## Information supplied

import Summits.QuantumFields.YangMills.Theorems.AllWindowsColdBoxBoxHighLineHodgePoincareFaces

/-!
# LINE-19 stub S1 `HodgePoincareColdBox` (crux `AllWindowsColdBox.BoxHighWindowsSU22`, stmt-QuantumFields-24004 / low item 24335),
# part 4: boundary-layer reduction and the ℓ² Hodge–Poincaré inequality for edge functions on the cube

* `plaq_energy_le_norm` — the plaquette energy of any box-supported edge function is `≤ 64·‖·‖²` (crude);
* `boundary_reduction` — `¼‖u − uc‖² + (1/258)·F(uc) ≤ F(u)` for the plaquette energy `F` and the core part `uc`
  (per-plaquette convexity `(c+τ)² ≥ c²/129 − τ²/128`, the exterior-plaquette mass of part 3, and the crude bound for `τ = u − uc`);
* `norm_sq_le_hodge` — **`Σ_e u_e² ≤ 86·N²·(Σ_plaquettes circ² + Σ_{interior sites} div²)`** for every real edge function
  supported on the edges of `[0,N]⁴`, `N ≥ 1`: the interior divergence only sees core edges, the core part obeys the
  energy identity of part 2 and the one-dimensional Dirichlet Poincaré inequality of part 1 in each of its three transverse
  directions, and the face-tangential part is paid by `boundary_reduction`.
Mathlib only (via parts 1–3).  HONEST LABEL: helper toward ONE registered stub of a critic-PASSed line; no crux, rung or summit
is proved; the Yang–Mills mass gap is NOT proved by this file.
-/

set_option autoImplicit false

open Finset

namespace Summit.QuantumFields.YangMills.Theorems.AllWindowsColdBoxBoxHighLine.HodgePoincare

section Boundary

variable {N : ℕ} {u : (Fin 4 → ℤ) × Fin 4 → ℝ}
  (hsupp : ∀ x i, u (x, i) ≠ 0 → (∀ k, 0 ≤ x k ∧ x k ≤ N) ∧ x i + 1 ≤ N)

/-- The plaquette energy of ANY edge function supported in `[0,N]⁴` is at most `64` times its squared norm (crude: each
squared circulation is at most four times the sum of its four squared edge values). -/
theorem plaq_energy_le_norm (w : (Fin 4 → ℤ) × Fin 4 → ℝ) (hw : ∀ x i, w (x, i) ≠ 0 → ∀ k, 0 ≤ x k ∧ x k ≤ N) :
    ∑ z ∈ Fintype.piFinset (fun _ : Fin 4 => Finset.Icc (-2 : ℤ) (N + 2)), ∑ i : Fin 4, ∑ j : Fin 4,
        (if i < j then (w (z, i) + w (z + Pi.single i 1, j) - w (z + Pi.single j 1, i) - w (z, j)) ^ 2 else 0) ≤
      64 * ∑ x ∈ Fintype.piFinset (fun _ : Fin 4 => Finset.Icc (-2 : ℤ) (N + 2)), ∑ i : Fin 4, w (x, i) ^ 2 := by
  have hsq0 : ∀ x i, 0 ≤ w (x, i) ^ 2 := fun x i => sq_nonneg _
  have hsqsupp : ∀ i, ∀ x, w (x, i) ^ 2 ≠ 0 → ∀ k, (-2 : ℤ) ≤ x k ∧ x k ≤ N + 2 := by
    intro i x hx k
    have : w (x, i) ≠ 0 := fun h => hx (by rw [h]; ring)
    have := hw x i this k
    constructor <;> omega
  have hpt : ∀ (z : Fin 4 → ℤ) (i j : Fin 4),
      (if i < j then (w (z, i) + w (z + Pi.single i 1, j) - w (z + Pi.single j 1, i) - w (z, j)) ^ 2 else 0) ≤
        4 * (w (z, i) ^ 2 + w (z + Pi.single i 1, j) ^ 2 + w (z + Pi.single j 1, i) ^ 2 + w (z, j) ^ 2) := by
    intro z i j
    split_ifs
    · nlinarith [sq_nonneg (w (z, i) - w (z + Pi.single i 1, j)), sq_nonneg (w (z, i) + w (z + Pi.single j 1, i)),
        sq_nonneg (w (z, i) + w (z, j)), sq_nonneg (w (z + Pi.single i 1, j) + w (z + Pi.single j 1, i)),
        sq_nonneg (w (z + Pi.single i 1, j) + w (z, j)), sq_nonneg (w (z + Pi.single j 1, i) - w (z, j))]
    · positivity
  have T0 : ∀ i : Fin 4, ∑ j : Fin 4, ∑ z ∈ Fintype.piFinset (fun _ : Fin 4 => Finset.Icc (-2 : ℤ) (N + 2)), w (z, i) ^ 2 =
      4 * ∑ z ∈ Fintype.piFinset (fun _ : Fin 4 => Finset.Icc (-2 : ℤ) (N + 2)), w (z, i) ^ 2 := by
    intro i; simp
  have Ti : ∀ i j : Fin 4, ∑ z ∈ Fintype.piFinset (fun _ : Fin 4 => Finset.Icc (-2 : ℤ) (N + 2)), w (z + Pi.single i 1, j) ^ 2 ≤
      ∑ z ∈ Fintype.piFinset (fun _ : Fin 4 => Finset.Icc (-2 : ℤ) (N + 2)), w (z, j) ^ 2 := by
    intro i j
    exact sum_shift_le (Pi.single i 1) (fun x => w (x, j) ^ 2) (fun x => hsq0 x j) (hsqsupp j)
  calc ∑ z ∈ Fintype.piFinset (fun _ : Fin 4 => Finset.Icc (-2 : ℤ) (N + 2)), ∑ i : Fin 4, ∑ j : Fin 4,
        (if i < j then (w (z, i) + w (z + Pi.single i 1, j) - w (z + Pi.single j 1, i) - w (z, j)) ^ 2 else 0)
      ≤ ∑ z ∈ Fintype.piFinset (fun _ : Fin 4 => Finset.Icc (-2 : ℤ) (N + 2)), ∑ i : Fin 4, ∑ j : Fin 4,
        4 * (w (z, i) ^ 2 + w (z + Pi.single i 1, j) ^ 2 + w (z + Pi.single j 1, i) ^ 2 + w (z, j) ^ 2) := by
        refine Finset.sum_le_sum fun z _ => Finset.sum_le_sum fun i _ => Finset.sum_le_sum fun j _ => ?_
        exact hpt z i j
    _ = 4 * (∑ i : Fin 4, ∑ j : Fin 4, ∑ z ∈ Fintype.piFinset (fun _ : Fin 4 => Finset.Icc (-2 : ℤ) (N + 2)), w (z, i) ^ 2 +
          ∑ i : Fin 4, ∑ j : Fin 4, ∑ z ∈ Fintype.piFinset (fun _ : Fin 4 => Finset.Icc (-2 : ℤ) (N + 2)), w (z + Pi.single i 1, j) ^ 2 +
          ∑ i : Fin 4, ∑ j : Fin 4, ∑ z ∈ Fintype.piFinset (fun _ : Fin 4 => Finset.Icc (-2 : ℤ) (N + 2)), w (z + Pi.single j 1, i) ^ 2 +
          ∑ i : Fin 4, ∑ j : Fin 4, ∑ z ∈ Fintype.piFinset (fun _ : Fin 4 => Finset.Icc (-2 : ℤ) (N + 2)), w (z, j) ^ 2) := by
        rw [Finset.sum_comm]
        simp only [Finset.mul_sum, Finset.sum_add_distrib, mul_add]
        congr 1
        · congr 1
          · congr 1
            all_goals (refine Finset.sum_congr rfl fun i _ => ?_; rw [Finset.sum_comm])
          · refine Finset.sum_congr rfl fun i _ => ?_; rw [Finset.sum_comm]
        · refine Finset.sum_congr rfl fun i _ => ?_; rw [Finset.sum_comm]
    _ ≤ 4 * (4 * ∑ x ∈ Fintype.piFinset (fun _ : Fin 4 => Finset.Icc (-2 : ℤ) (N + 2)), ∑ i : Fin 4, w (x, i) ^ 2 +
          4 * ∑ x ∈ Fintype.piFinset (fun _ : Fin 4 => Finset.Icc (-2 : ℤ) (N + 2)), ∑ i : Fin 4, w (x, i) ^ 2 +
          4 * ∑ x ∈ Fintype.piFinset (fun _ : Fin 4 => Finset.Icc (-2 : ℤ) (N + 2)), ∑ i : Fin 4, w (x, i) ^ 2 +
          4 * ∑ x ∈ Fintype.piFinset (fun _ : Fin 4 => Finset.Icc (-2 : ℤ) (N + 2)), ∑ i : Fin 4, w (x, i) ^ 2) := by
        have e1 : ∑ i : Fin 4, ∑ j : Fin 4, ∑ z ∈ Fintype.piFinset (fun _ : Fin 4 => Finset.Icc (-2 : ℤ) (N + 2)), w (z, i) ^ 2 =
            4 * ∑ x ∈ Fintype.piFinset (fun _ : Fin 4 => Finset.Icc (-2 : ℤ) (N + 2)), ∑ i : Fin 4, w (x, i) ^ 2 := by
          rw [Finset.sum_comm (s := Fintype.piFinset (fun _ : Fin 4 => Finset.Icc (-2 : ℤ) (N + 2))), Finset.mul_sum]
          exact Finset.sum_congr rfl fun i _ => T0 i
        have e4 : ∑ i : Fin 4, ∑ j : Fin 4, ∑ z ∈ Fintype.piFinset (fun _ : Fin 4 => Finset.Icc (-2 : ℤ) (N + 2)), w (z, j) ^ 2 =
            4 * ∑ x ∈ Fintype.piFinset (fun _ : Fin 4 => Finset.Icc (-2 : ℤ) (N + 2)), ∑ i : Fin 4, w (x, i) ^ 2 := by
          rw [Finset.sum_comm (s := (Finset.univ : Finset (Fin 4))) (t := (Finset.univ : Finset (Fin 4)))]
          exact e1
        have e2 : ∑ i : Fin 4, ∑ j : Fin 4, ∑ z ∈ Fintype.piFinset (fun _ : Fin 4 => Finset.Icc (-2 : ℤ) (N + 2)),
            w (z + Pi.single i 1, j) ^ 2 ≤
            4 * ∑ x ∈ Fintype.piFinset (fun _ : Fin 4 => Finset.Icc (-2 : ℤ) (N + 2)), ∑ i : Fin 4, w (x, i) ^ 2 := by
          rw [← e4]
          exact Finset.sum_le_sum fun i _ => Finset.sum_le_sum fun j _ => Ti i j
        have e3 : ∑ i : Fin 4, ∑ j : Fin 4, ∑ z ∈ Fintype.piFinset (fun _ : Fin 4 => Finset.Icc (-2 : ℤ) (N + 2)),
            w (z + Pi.single j 1, i) ^ 2 ≤
            4 * ∑ x ∈ Fintype.piFinset (fun _ : Fin 4 => Finset.Icc (-2 : ℤ) (N + 2)), ∑ i : Fin 4, w (x, i) ^ 2 := by
          rw [← e1]
          exact Finset.sum_le_sum fun i _ => Finset.sum_le_sum fun j _ => Ti j i
        linarith
    _ = 64 * ∑ x ∈ Fintype.piFinset (fun _ : Fin 4 => Finset.Icc (-2 : ℤ) (N + 2)), ∑ i : Fin 4, w (x, i) ^ 2 := by ring

/-- Per-plaquette convexity: `(c + τ)² ≥ c²/129 − τ²/128`. -/
theorem sq_add_ge (c τ : ℝ) : c ^ 2 / 129 - τ ^ 2 / 128 ≤ (c + τ) ^ 2 := by
  nlinarith [sq_nonneg (128 * c + 129 * τ)]

include hsupp in
/-- **Boundary-layer reduction.**  With `uc` the core part of `u` (transversally interior edges) and `t = u − uc` the
face-tangential part: `¼‖t‖² + (1/258)·F(uc) ≤ F(u)`, where `F` is the plaquette energy over the cube `[-2,N+2]⁴`. -/
theorem boundary_reduction (uc : (Fin 4 → ℤ) × Fin 4 → ℝ)
    (huc : ∀ x i, uc (x, i) = if (∀ k, k ≠ i → 1 ≤ x k ∧ x k + 1 ≤ N) then u (x, i) else 0) :
    (1 / 4) * ∑ x ∈ Fintype.piFinset (fun _ : Fin 4 => Finset.Icc (-2 : ℤ) (N + 2)), ∑ i : Fin 4, (u (x, i) - uc (x, i)) ^ 2 +
      (1 / 258) * ∑ z ∈ Fintype.piFinset (fun _ : Fin 4 => Finset.Icc (-2 : ℤ) (N + 2)), ∑ i : Fin 4, ∑ j : Fin 4,
        (if i < j then (uc (z, i) + uc (z + Pi.single i 1, j) - uc (z + Pi.single j 1, i) - uc (z, j)) ^ 2 else 0) ≤
    ∑ z ∈ Fintype.piFinset (fun _ : Fin 4 => Finset.Icc (-2 : ℤ) (N + 2)), ∑ i : Fin 4, ∑ j : Fin 4,
        (if i < j then (u (z, i) + u (z + Pi.single i 1, j) - u (z + Pi.single j 1, i) - u (z, j)) ^ 2 else 0) := by
  -- the tangential part is supported in the box
  have htsupp : ∀ x i, u (x, i) - uc (x, i) ≠ 0 → ∀ k, 0 ≤ x k ∧ x k ≤ N := by
    intro x i h
    have : u (x, i) ≠ 0 := by
      intro h0; apply h; rw [huc, h0]; simp
    exact (hsupp x i this).1
  have hmass := tangential_mass_le hsupp uc huc
  have hFt := plaq_energy_le_norm (N := N) (fun e => u e - uc e) (fun x i h => htsupp x i h)
  -- per plaquette: circ(u)² ≥ circ(uc)²/129 − circ(t)²/128
  have hpt : ∀ (z : Fin 4 → ℤ) (i j : Fin 4),
      (if i < j then (uc (z, i) + uc (z + Pi.single i 1, j) - uc (z + Pi.single j 1, i) - uc (z, j)) ^ 2 else 0) / 129 -
        (if i < j then ((u (z, i) - uc (z, i)) + (u (z + Pi.single i 1, j) - uc (z + Pi.single i 1, j)) -
          (u (z + Pi.single j 1, i) - uc (z + Pi.single j 1, i)) - (u (z, j) - uc (z, j))) ^ 2 else 0) / 128 ≤
      (if i < j then (u (z, i) + u (z + Pi.single i 1, j) - u (z + Pi.single j 1, i) - u (z, j)) ^ 2 else 0) := by
    intro z i j
    split_ifs
    · have := sq_add_ge (uc (z, i) + uc (z + Pi.single i 1, j) - uc (z + Pi.single j 1, i) - uc (z, j))
        ((u (z, i) - uc (z, i)) + (u (z + Pi.single i 1, j) - uc (z + Pi.single i 1, j)) -
          (u (z + Pi.single j 1, i) - uc (z + Pi.single j 1, i)) - (u (z, j) - uc (z, j)))
      refine le_trans (le_of_eq (by ring)) (this.trans (le_of_eq (by ring)))
    · simp
  have hconv : (∑ z ∈ Fintype.piFinset (fun _ : Fin 4 => Finset.Icc (-2 : ℤ) (N + 2)), ∑ i : Fin 4, ∑ j : Fin 4,
        (if i < j then (uc (z, i) + uc (z + Pi.single i 1, j) - uc (z + Pi.single j 1, i) - uc (z, j)) ^ 2 else 0)) / 129 -
      (∑ z ∈ Fintype.piFinset (fun _ : Fin 4 => Finset.Icc (-2 : ℤ) (N + 2)), ∑ i : Fin 4, ∑ j : Fin 4,
        (if i < j then ((u (z, i) - uc (z, i)) + (u (z + Pi.single i 1, j) - uc (z + Pi.single i 1, j)) -
          (u (z + Pi.single j 1, i) - uc (z + Pi.single j 1, i)) - (u (z, j) - uc (z, j))) ^ 2 else 0)) / 128 ≤
      ∑ z ∈ Fintype.piFinset (fun _ : Fin 4 => Finset.Icc (-2 : ℤ) (N + 2)), ∑ i : Fin 4, ∑ j : Fin 4,
        (if i < j then (u (z, i) + u (z + Pi.single i 1, j) - u (z + Pi.single j 1, i) - u (z, j)) ^ 2 else 0) := by
    rw [Finset.sum_div, Finset.sum_div, ← Finset.sum_sub_distrib]
    refine Finset.sum_le_sum fun z _ => ?_
    rw [Finset.sum_div, Finset.sum_div, ← Finset.sum_sub_distrib]
    refine Finset.sum_le_sum fun i _ => ?_
    rw [Finset.sum_div, Finset.sum_div, ← Finset.sum_sub_distrib]
    refine Finset.sum_le_sum fun j _ => ?_
    exact hpt z i j
  have hFt' : ∑ z ∈ Fintype.piFinset (fun _ : Fin 4 => Finset.Icc (-2 : ℤ) (N + 2)), ∑ i : Fin 4, ∑ j : Fin 4,
        (if i < j then ((u (z, i) - uc (z, i)) + (u (z + Pi.single i 1, j) - uc (z + Pi.single i 1, j)) -
          (u (z + Pi.single j 1, i) - uc (z + Pi.single j 1, i)) - (u (z, j) - uc (z, j))) ^ 2 else 0) ≤
      64 * ∑ x ∈ Fintype.piFinset (fun _ : Fin 4 => Finset.Icc (-2 : ℤ) (N + 2)), ∑ i : Fin 4, (u (x, i) - uc (x, i)) ^ 2 := by
    exact hFt
  linarith

end Boundary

## What you should do
State how many lines in the preceding material contain the word "inequality", and give nothing else.

## Output of the exercise
2